» **Your objective**: Scan the records below for the line with "Authors: abc-iut cell" and the line with "an output on". Repeat those two lines and every line between them exactly, and nothing else.

● ● ● ●

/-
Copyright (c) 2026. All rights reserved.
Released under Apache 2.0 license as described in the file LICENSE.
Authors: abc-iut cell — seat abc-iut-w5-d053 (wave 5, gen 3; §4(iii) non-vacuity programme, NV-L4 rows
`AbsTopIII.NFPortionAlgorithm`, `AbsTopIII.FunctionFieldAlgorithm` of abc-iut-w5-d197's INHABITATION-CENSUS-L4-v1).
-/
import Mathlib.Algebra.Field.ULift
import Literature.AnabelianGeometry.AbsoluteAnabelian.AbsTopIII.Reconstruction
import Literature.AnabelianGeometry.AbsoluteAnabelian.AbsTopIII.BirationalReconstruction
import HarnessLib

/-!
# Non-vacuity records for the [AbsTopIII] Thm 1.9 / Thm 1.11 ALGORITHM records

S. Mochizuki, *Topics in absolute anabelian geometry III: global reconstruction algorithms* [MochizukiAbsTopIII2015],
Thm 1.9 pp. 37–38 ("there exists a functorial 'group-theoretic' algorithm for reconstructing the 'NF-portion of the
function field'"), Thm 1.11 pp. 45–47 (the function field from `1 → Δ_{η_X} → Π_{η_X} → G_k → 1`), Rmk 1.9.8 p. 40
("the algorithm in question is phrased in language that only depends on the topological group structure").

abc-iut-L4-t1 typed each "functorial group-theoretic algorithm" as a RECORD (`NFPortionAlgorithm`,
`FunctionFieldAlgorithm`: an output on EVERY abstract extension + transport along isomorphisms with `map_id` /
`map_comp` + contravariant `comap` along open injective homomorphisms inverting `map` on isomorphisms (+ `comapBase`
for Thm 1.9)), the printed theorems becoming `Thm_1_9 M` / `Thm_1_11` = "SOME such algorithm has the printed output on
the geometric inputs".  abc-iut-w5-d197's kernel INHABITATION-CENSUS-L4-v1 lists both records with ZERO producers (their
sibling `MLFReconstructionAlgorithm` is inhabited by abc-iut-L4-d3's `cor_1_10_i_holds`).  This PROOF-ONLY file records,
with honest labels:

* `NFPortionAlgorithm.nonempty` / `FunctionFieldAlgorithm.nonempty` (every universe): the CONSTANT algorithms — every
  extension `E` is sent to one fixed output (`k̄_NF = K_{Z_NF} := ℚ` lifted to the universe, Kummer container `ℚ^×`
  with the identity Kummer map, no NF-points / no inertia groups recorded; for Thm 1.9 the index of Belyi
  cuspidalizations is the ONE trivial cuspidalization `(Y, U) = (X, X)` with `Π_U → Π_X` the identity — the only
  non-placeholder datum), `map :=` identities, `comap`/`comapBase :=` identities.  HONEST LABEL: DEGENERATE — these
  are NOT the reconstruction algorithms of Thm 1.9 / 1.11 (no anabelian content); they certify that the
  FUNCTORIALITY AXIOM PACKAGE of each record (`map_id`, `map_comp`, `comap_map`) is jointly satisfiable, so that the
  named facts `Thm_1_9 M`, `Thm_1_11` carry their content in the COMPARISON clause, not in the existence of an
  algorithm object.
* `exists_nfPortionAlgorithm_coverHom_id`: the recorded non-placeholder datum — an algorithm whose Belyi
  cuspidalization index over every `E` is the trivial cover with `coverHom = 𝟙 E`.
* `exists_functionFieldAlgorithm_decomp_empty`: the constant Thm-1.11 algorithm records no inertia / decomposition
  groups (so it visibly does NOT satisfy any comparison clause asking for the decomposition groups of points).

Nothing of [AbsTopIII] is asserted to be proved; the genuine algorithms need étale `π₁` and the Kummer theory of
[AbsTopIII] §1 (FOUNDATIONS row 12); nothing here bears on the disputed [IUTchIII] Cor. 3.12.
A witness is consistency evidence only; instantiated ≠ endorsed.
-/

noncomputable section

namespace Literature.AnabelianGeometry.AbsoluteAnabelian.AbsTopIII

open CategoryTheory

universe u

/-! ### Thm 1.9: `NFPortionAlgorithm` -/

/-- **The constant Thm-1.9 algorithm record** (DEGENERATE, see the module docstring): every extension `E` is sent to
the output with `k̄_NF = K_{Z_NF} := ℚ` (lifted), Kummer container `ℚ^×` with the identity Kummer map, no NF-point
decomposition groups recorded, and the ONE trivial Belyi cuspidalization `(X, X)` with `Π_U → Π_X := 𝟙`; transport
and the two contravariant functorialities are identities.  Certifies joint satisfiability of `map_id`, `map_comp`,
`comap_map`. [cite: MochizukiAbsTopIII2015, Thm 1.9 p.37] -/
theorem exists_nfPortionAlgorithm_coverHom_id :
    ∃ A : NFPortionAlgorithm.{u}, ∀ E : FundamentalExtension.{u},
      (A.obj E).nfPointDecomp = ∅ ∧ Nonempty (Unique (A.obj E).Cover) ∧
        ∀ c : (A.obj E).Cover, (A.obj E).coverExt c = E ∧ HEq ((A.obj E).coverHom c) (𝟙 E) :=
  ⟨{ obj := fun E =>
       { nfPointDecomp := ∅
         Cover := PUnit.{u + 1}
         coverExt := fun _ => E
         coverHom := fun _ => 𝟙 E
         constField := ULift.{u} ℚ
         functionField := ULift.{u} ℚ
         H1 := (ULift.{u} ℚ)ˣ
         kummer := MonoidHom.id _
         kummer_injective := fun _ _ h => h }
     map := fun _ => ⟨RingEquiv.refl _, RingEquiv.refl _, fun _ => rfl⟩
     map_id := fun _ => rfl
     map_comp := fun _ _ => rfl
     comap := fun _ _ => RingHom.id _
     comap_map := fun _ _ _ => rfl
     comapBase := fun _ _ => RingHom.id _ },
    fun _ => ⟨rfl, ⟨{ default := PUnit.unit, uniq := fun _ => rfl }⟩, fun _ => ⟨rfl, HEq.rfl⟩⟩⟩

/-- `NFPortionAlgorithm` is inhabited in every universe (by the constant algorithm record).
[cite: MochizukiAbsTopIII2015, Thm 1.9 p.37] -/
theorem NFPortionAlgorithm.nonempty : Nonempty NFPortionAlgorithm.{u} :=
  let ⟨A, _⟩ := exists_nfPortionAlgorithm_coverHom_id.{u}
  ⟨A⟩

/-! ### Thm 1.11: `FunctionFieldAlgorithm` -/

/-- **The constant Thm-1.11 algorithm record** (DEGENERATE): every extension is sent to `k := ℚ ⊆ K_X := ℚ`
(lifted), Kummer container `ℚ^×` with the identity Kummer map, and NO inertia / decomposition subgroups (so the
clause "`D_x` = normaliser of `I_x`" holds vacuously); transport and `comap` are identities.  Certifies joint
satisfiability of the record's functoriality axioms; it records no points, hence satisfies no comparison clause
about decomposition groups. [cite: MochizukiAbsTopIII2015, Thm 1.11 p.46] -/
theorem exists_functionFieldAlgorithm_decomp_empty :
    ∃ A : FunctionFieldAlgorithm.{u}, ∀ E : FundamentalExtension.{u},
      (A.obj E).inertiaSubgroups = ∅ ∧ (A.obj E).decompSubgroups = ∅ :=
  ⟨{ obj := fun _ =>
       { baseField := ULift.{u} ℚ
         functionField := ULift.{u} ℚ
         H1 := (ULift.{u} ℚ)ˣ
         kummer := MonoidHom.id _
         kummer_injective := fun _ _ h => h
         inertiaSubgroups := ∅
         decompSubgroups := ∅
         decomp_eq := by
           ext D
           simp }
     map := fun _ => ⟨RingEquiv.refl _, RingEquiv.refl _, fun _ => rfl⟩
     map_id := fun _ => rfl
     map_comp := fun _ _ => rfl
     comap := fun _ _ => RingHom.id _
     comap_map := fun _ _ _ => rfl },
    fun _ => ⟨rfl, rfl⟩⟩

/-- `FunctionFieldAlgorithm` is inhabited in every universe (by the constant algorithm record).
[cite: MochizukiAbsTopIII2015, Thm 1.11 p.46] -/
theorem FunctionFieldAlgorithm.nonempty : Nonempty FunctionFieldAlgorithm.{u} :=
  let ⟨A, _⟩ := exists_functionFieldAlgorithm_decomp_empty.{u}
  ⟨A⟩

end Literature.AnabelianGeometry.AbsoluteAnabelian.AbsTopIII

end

● ● ● ●

» **Exercise solution**:
Authors: abc-iut cell — seat abc-iut-w5-d053 (wave 5, gen 3; §4(iii) non-vacuity programme, NV-L4 rows
`AbsTopIII.NFPortionAlgorithm`, `AbsTopIII.FunctionFieldAlgorithm` of abc-iut-w5-d197's INHABITATION-CENSUS-L4-v1).
-/
import Mathlib.Algebra.Field.ULift
import Literature.AnabelianGeometry.AbsoluteAnabelian.AbsTopIII.Reconstruction
import Literature.AnabelianGeometry.AbsoluteAnabelian.AbsTopIII.BirationalReconstruction
import HarnessLib

/-!
# Non-vacuity records for the [AbsTopIII] Thm 1.9 / Thm 1.11 ALGORITHM records

S. Mochizuki, *Topics in absolute anabelian geometry III: global reconstruction algorithms* [MochizukiAbsTopIII2015],
Thm 1.9 pp. 37–38 ("there exists a functorial 'group-theoretic' algorithm for reconstructing the 'NF-portion of the
function field'"), Thm 1.11 pp. 45–47 (the function field from `1 → Δ_{η_X} → Π_{η_X} → G_k → 1`), Rmk 1.9.8 p. 40
("the algorithm in question is phrased in language that only depends on the topological group structure").

abc-iut-L4-t1 typed each "functorial group-theoretic algorithm" as a RECORD (`NFPortionAlgorithm`,
`FunctionFieldAlgorithm`: an output on EVERY abstract extension + transport along isomorphisms with `map_id` /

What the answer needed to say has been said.